__Task instructions__.
Among the entries below, how many lines contain the string "hHcard"? Only the number is wanted.

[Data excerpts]
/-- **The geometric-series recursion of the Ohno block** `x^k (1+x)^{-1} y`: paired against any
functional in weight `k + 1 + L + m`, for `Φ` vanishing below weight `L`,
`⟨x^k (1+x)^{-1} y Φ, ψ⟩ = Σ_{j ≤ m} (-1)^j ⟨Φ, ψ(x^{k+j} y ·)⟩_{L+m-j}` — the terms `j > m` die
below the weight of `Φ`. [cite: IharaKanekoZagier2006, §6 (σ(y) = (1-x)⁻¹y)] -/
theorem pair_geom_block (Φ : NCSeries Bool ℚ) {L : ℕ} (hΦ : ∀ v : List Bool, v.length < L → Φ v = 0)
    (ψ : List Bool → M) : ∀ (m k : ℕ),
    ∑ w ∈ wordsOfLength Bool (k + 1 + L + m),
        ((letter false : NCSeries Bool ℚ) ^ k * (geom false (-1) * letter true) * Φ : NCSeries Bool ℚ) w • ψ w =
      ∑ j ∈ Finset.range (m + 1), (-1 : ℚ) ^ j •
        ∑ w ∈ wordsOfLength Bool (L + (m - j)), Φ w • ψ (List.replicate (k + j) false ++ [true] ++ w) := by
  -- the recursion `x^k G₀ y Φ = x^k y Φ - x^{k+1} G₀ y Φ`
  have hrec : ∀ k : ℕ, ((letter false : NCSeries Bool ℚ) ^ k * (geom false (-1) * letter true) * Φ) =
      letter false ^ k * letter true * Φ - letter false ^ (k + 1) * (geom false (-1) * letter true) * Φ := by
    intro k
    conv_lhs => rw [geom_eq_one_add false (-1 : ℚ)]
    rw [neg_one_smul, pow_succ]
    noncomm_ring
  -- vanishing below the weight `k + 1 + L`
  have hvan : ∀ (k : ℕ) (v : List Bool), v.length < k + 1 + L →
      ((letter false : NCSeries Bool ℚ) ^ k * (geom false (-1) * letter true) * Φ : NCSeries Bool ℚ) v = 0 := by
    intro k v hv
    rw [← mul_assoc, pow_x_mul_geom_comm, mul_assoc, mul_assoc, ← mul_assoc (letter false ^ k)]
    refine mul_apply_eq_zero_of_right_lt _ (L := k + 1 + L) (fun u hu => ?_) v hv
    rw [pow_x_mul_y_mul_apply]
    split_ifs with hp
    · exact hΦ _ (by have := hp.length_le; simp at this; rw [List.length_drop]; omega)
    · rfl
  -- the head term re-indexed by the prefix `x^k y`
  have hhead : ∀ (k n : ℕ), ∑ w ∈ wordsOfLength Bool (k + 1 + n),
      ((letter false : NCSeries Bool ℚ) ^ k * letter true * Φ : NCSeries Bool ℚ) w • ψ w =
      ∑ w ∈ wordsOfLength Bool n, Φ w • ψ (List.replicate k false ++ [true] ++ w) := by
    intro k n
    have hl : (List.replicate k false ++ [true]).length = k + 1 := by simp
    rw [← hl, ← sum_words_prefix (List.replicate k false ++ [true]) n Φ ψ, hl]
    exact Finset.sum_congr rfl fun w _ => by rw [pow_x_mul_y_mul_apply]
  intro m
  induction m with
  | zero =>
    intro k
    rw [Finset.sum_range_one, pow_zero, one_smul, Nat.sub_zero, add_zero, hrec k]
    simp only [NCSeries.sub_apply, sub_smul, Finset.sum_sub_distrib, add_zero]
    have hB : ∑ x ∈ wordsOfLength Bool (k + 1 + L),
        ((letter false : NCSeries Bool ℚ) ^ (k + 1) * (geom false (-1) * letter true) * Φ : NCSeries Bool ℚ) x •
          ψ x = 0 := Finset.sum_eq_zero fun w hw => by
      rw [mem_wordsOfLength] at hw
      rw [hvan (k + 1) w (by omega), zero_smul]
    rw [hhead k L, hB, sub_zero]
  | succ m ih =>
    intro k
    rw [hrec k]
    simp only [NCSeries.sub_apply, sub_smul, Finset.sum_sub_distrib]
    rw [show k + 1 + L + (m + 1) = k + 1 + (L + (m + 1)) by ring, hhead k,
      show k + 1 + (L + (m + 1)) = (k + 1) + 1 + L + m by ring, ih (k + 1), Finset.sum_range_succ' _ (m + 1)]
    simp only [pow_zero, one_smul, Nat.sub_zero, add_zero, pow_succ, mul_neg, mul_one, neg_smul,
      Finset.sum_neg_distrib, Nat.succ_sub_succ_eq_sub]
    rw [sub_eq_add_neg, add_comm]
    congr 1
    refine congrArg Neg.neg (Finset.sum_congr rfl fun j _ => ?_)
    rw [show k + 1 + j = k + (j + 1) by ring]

==

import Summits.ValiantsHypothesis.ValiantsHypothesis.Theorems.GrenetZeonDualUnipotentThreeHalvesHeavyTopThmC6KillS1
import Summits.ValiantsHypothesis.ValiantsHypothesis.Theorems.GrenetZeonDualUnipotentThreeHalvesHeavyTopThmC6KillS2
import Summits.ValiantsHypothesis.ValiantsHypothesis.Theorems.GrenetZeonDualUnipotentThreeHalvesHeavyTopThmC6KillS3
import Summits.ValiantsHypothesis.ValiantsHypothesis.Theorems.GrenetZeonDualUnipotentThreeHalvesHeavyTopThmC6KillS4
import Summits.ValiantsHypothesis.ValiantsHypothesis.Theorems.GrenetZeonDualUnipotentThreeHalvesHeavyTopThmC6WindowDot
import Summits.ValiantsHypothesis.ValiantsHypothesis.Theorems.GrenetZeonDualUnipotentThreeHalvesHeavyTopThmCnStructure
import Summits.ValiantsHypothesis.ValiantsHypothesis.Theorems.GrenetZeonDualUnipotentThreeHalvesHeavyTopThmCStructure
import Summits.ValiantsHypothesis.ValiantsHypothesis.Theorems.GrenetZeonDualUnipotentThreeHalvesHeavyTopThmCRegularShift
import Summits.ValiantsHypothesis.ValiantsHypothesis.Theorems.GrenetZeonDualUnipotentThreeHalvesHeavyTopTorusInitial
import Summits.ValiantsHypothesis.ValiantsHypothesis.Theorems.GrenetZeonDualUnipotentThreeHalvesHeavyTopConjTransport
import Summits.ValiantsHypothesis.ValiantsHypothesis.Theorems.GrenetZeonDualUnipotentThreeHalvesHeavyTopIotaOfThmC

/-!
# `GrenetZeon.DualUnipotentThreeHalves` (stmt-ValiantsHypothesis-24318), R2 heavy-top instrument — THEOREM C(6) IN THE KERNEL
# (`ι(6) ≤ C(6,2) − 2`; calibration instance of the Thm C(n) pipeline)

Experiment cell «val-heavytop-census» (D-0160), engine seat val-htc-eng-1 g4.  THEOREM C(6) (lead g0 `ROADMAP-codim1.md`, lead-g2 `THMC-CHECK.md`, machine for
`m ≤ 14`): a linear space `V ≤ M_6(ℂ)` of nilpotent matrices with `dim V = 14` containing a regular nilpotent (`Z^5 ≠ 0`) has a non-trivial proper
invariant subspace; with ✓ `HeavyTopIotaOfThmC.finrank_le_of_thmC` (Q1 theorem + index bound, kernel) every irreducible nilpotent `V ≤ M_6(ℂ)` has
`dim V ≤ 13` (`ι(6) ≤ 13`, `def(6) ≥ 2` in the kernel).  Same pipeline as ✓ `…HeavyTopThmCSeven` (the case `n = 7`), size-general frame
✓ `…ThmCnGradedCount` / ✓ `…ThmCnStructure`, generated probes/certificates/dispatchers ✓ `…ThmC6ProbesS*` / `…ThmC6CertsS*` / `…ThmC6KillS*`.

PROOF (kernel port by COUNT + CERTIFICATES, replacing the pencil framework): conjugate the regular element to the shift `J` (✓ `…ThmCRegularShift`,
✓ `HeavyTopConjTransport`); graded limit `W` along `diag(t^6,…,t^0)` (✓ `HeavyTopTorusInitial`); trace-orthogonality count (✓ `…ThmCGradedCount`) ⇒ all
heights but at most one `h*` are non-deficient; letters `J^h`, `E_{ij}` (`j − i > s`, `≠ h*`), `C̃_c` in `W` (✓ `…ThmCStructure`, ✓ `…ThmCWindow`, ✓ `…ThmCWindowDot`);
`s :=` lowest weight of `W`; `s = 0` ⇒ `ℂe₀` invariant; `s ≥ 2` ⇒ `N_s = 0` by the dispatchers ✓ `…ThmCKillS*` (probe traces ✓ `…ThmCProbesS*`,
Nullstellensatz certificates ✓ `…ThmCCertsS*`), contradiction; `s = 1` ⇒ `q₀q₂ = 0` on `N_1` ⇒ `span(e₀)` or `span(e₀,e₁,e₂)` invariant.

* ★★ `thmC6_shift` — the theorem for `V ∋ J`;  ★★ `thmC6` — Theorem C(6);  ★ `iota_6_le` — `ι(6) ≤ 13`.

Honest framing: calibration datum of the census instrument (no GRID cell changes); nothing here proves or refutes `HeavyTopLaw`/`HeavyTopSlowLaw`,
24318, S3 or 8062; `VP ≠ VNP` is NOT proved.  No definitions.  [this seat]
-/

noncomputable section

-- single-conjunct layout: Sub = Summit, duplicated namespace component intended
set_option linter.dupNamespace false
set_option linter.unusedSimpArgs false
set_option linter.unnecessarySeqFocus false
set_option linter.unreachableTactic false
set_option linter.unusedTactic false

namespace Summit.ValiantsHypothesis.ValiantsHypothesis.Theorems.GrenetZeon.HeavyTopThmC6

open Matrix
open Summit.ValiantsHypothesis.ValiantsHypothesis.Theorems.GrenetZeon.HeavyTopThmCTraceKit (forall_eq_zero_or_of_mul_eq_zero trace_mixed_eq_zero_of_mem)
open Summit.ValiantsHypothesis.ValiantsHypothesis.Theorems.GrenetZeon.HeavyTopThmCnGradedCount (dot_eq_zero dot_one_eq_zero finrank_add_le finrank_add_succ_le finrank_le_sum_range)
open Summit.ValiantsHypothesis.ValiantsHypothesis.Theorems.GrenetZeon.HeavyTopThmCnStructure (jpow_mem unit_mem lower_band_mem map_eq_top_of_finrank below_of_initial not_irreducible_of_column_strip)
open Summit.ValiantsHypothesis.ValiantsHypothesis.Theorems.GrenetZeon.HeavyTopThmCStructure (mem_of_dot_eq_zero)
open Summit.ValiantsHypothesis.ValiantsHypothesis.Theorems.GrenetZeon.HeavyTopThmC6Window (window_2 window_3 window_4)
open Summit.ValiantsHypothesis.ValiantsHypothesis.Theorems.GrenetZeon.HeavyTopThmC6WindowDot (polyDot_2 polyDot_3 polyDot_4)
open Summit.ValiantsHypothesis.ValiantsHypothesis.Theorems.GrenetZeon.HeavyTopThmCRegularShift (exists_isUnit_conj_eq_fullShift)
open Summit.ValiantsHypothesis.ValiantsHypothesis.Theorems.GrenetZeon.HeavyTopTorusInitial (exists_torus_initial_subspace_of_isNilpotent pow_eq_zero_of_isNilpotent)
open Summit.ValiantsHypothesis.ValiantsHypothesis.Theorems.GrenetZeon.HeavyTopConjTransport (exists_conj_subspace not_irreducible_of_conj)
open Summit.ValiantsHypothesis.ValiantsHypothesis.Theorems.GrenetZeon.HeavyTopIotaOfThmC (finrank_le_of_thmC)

* * *

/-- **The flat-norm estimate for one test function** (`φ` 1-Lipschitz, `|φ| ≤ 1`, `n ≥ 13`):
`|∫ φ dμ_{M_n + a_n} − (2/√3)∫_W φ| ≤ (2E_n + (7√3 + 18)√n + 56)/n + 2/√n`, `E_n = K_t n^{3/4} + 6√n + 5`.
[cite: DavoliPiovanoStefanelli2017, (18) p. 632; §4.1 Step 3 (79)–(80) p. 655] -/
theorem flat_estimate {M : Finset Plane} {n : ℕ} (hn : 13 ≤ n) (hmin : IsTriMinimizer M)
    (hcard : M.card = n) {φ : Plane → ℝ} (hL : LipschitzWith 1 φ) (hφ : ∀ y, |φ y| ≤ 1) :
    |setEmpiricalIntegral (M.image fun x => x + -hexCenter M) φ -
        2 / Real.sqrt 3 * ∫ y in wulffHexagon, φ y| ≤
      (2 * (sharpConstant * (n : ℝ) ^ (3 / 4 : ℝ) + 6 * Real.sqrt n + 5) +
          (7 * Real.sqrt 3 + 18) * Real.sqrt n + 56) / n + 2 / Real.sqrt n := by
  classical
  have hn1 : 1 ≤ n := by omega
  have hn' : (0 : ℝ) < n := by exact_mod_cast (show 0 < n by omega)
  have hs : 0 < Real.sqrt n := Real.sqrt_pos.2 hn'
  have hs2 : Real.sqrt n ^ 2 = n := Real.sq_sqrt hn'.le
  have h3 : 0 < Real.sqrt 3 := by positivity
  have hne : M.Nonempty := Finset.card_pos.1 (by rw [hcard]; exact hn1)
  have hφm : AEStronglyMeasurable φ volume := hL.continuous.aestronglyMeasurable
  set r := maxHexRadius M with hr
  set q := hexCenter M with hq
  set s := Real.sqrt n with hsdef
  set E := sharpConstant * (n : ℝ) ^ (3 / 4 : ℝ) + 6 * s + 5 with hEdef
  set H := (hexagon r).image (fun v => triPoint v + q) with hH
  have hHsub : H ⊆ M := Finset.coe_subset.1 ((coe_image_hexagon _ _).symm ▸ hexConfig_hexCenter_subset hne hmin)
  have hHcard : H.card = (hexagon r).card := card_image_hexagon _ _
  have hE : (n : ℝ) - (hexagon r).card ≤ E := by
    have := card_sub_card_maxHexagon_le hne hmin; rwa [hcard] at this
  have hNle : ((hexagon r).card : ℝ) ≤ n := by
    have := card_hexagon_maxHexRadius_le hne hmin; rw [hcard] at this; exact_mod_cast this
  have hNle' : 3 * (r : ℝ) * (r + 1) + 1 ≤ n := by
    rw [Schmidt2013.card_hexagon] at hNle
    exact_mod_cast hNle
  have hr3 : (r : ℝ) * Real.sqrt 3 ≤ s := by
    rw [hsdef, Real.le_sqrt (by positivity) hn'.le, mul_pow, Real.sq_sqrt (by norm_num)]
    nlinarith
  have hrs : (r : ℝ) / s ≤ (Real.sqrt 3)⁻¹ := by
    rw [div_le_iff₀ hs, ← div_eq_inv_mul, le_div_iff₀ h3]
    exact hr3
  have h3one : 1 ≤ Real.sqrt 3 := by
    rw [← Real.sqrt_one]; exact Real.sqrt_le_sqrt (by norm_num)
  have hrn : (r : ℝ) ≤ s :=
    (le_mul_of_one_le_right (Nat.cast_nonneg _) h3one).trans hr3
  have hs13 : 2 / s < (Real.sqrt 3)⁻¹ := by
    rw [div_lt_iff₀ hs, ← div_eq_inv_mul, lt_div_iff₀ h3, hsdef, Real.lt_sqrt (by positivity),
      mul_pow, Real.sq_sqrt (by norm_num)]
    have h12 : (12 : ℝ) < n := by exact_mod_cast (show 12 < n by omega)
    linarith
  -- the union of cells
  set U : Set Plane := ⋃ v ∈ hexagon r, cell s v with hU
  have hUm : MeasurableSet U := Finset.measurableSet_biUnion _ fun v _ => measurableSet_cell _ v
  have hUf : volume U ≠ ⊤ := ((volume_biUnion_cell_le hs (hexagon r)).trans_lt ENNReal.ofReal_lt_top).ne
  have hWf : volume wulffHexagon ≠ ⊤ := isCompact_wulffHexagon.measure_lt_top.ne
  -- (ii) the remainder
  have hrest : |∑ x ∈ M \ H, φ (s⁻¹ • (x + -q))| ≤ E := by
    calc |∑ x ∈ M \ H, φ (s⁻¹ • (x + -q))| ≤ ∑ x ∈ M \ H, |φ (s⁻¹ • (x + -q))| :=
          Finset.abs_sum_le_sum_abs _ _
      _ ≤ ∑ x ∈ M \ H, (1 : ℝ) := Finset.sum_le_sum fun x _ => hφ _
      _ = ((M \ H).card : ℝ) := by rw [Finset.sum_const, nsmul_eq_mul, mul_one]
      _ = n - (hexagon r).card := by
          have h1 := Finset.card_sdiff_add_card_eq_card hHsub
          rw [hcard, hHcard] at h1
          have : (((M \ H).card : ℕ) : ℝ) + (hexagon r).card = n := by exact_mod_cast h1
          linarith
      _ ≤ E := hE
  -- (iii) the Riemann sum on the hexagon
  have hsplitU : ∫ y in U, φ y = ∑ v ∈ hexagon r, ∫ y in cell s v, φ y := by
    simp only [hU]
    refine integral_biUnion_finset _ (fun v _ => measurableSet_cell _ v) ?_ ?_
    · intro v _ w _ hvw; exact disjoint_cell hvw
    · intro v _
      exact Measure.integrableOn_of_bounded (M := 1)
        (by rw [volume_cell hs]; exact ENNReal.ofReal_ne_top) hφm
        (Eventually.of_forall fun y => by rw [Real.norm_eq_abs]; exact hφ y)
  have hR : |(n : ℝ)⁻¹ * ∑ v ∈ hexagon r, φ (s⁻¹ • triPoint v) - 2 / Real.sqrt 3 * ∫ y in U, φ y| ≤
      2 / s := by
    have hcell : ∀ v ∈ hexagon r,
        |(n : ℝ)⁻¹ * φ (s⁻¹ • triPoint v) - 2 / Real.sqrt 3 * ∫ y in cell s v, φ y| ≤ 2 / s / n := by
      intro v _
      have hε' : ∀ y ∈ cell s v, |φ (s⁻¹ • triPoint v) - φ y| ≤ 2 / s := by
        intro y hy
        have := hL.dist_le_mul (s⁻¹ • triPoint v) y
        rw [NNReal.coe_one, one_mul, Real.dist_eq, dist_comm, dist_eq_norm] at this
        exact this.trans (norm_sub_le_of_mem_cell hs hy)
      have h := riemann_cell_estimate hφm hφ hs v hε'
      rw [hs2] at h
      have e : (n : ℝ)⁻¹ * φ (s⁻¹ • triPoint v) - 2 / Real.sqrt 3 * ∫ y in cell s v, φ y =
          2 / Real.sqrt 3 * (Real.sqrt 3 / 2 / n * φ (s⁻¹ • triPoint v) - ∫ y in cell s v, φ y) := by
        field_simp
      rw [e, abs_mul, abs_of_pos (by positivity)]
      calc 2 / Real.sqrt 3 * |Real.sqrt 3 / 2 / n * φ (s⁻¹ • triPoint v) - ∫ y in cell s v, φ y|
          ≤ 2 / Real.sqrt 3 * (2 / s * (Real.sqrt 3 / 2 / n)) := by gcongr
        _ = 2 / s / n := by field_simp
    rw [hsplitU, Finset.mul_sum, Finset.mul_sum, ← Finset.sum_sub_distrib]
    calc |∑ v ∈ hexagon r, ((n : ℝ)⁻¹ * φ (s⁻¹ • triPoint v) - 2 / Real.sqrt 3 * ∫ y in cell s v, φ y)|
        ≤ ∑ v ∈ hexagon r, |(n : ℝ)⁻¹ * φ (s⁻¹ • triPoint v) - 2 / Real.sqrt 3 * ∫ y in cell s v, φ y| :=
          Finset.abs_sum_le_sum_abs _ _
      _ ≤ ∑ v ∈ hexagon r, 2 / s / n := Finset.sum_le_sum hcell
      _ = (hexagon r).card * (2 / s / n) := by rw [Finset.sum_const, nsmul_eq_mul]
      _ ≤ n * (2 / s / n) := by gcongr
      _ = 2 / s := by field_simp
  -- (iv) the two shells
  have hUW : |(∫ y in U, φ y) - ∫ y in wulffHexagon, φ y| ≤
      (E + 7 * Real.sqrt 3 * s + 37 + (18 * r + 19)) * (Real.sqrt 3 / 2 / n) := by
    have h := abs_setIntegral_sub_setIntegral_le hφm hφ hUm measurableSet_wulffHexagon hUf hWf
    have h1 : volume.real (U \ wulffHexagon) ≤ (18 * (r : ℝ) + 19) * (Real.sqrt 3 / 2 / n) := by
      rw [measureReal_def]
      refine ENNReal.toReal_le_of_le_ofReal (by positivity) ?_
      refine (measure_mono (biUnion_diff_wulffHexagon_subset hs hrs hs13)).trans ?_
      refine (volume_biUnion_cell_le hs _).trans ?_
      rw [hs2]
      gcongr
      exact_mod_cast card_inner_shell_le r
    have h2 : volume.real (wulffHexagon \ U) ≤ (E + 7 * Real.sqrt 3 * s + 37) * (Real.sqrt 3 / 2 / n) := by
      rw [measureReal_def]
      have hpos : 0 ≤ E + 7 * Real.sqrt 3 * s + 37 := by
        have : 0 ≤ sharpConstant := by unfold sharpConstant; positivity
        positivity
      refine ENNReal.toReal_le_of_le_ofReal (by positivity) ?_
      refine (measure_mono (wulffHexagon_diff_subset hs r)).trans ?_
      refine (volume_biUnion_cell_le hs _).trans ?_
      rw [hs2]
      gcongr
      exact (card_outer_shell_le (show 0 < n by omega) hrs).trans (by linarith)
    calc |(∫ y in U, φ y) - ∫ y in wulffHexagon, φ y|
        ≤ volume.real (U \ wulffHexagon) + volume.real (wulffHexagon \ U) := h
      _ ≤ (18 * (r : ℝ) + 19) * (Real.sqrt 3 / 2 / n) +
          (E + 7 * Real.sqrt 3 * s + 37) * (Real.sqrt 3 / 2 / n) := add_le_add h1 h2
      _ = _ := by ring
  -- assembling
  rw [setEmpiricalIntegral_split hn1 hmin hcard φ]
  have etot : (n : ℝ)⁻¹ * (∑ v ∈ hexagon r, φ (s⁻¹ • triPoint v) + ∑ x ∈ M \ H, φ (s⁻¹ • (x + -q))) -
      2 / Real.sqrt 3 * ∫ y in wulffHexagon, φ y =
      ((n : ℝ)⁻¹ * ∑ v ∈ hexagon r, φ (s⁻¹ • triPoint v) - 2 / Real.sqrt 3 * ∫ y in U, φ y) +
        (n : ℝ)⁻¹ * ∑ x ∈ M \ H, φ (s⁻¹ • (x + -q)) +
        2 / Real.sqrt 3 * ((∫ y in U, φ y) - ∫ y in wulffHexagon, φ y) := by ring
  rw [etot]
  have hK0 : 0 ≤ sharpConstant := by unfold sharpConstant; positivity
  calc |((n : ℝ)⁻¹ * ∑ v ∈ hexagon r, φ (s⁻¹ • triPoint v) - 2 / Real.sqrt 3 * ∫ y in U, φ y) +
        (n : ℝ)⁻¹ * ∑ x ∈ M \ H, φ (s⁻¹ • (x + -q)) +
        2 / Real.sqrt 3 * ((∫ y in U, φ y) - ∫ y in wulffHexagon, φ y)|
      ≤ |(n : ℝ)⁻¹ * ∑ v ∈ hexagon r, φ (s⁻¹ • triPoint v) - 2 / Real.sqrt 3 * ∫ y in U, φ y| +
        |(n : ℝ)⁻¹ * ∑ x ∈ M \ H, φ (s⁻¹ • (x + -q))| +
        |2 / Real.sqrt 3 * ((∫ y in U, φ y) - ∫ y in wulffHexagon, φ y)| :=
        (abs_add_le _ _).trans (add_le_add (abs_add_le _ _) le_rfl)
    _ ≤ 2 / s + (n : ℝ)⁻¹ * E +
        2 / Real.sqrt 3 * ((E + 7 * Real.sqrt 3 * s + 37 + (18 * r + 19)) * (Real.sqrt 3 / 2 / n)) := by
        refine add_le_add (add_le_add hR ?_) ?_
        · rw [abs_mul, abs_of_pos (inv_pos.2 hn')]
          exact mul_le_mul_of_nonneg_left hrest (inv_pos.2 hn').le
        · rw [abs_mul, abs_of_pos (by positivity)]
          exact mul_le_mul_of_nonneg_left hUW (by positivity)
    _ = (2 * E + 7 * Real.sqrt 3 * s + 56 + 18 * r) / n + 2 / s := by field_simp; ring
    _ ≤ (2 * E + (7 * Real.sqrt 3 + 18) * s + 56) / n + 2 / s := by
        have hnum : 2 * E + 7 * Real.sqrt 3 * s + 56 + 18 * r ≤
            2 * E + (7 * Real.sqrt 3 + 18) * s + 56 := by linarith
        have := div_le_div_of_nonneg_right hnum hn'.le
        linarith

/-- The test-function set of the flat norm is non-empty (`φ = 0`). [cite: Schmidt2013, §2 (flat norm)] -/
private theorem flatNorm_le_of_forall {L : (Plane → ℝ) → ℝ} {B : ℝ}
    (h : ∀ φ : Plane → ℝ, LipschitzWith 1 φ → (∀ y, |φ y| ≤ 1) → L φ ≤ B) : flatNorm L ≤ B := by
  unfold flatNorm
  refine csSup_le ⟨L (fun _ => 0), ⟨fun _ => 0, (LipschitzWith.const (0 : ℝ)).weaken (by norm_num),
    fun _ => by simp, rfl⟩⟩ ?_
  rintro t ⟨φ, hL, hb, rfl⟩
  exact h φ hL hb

__Written reply__.
2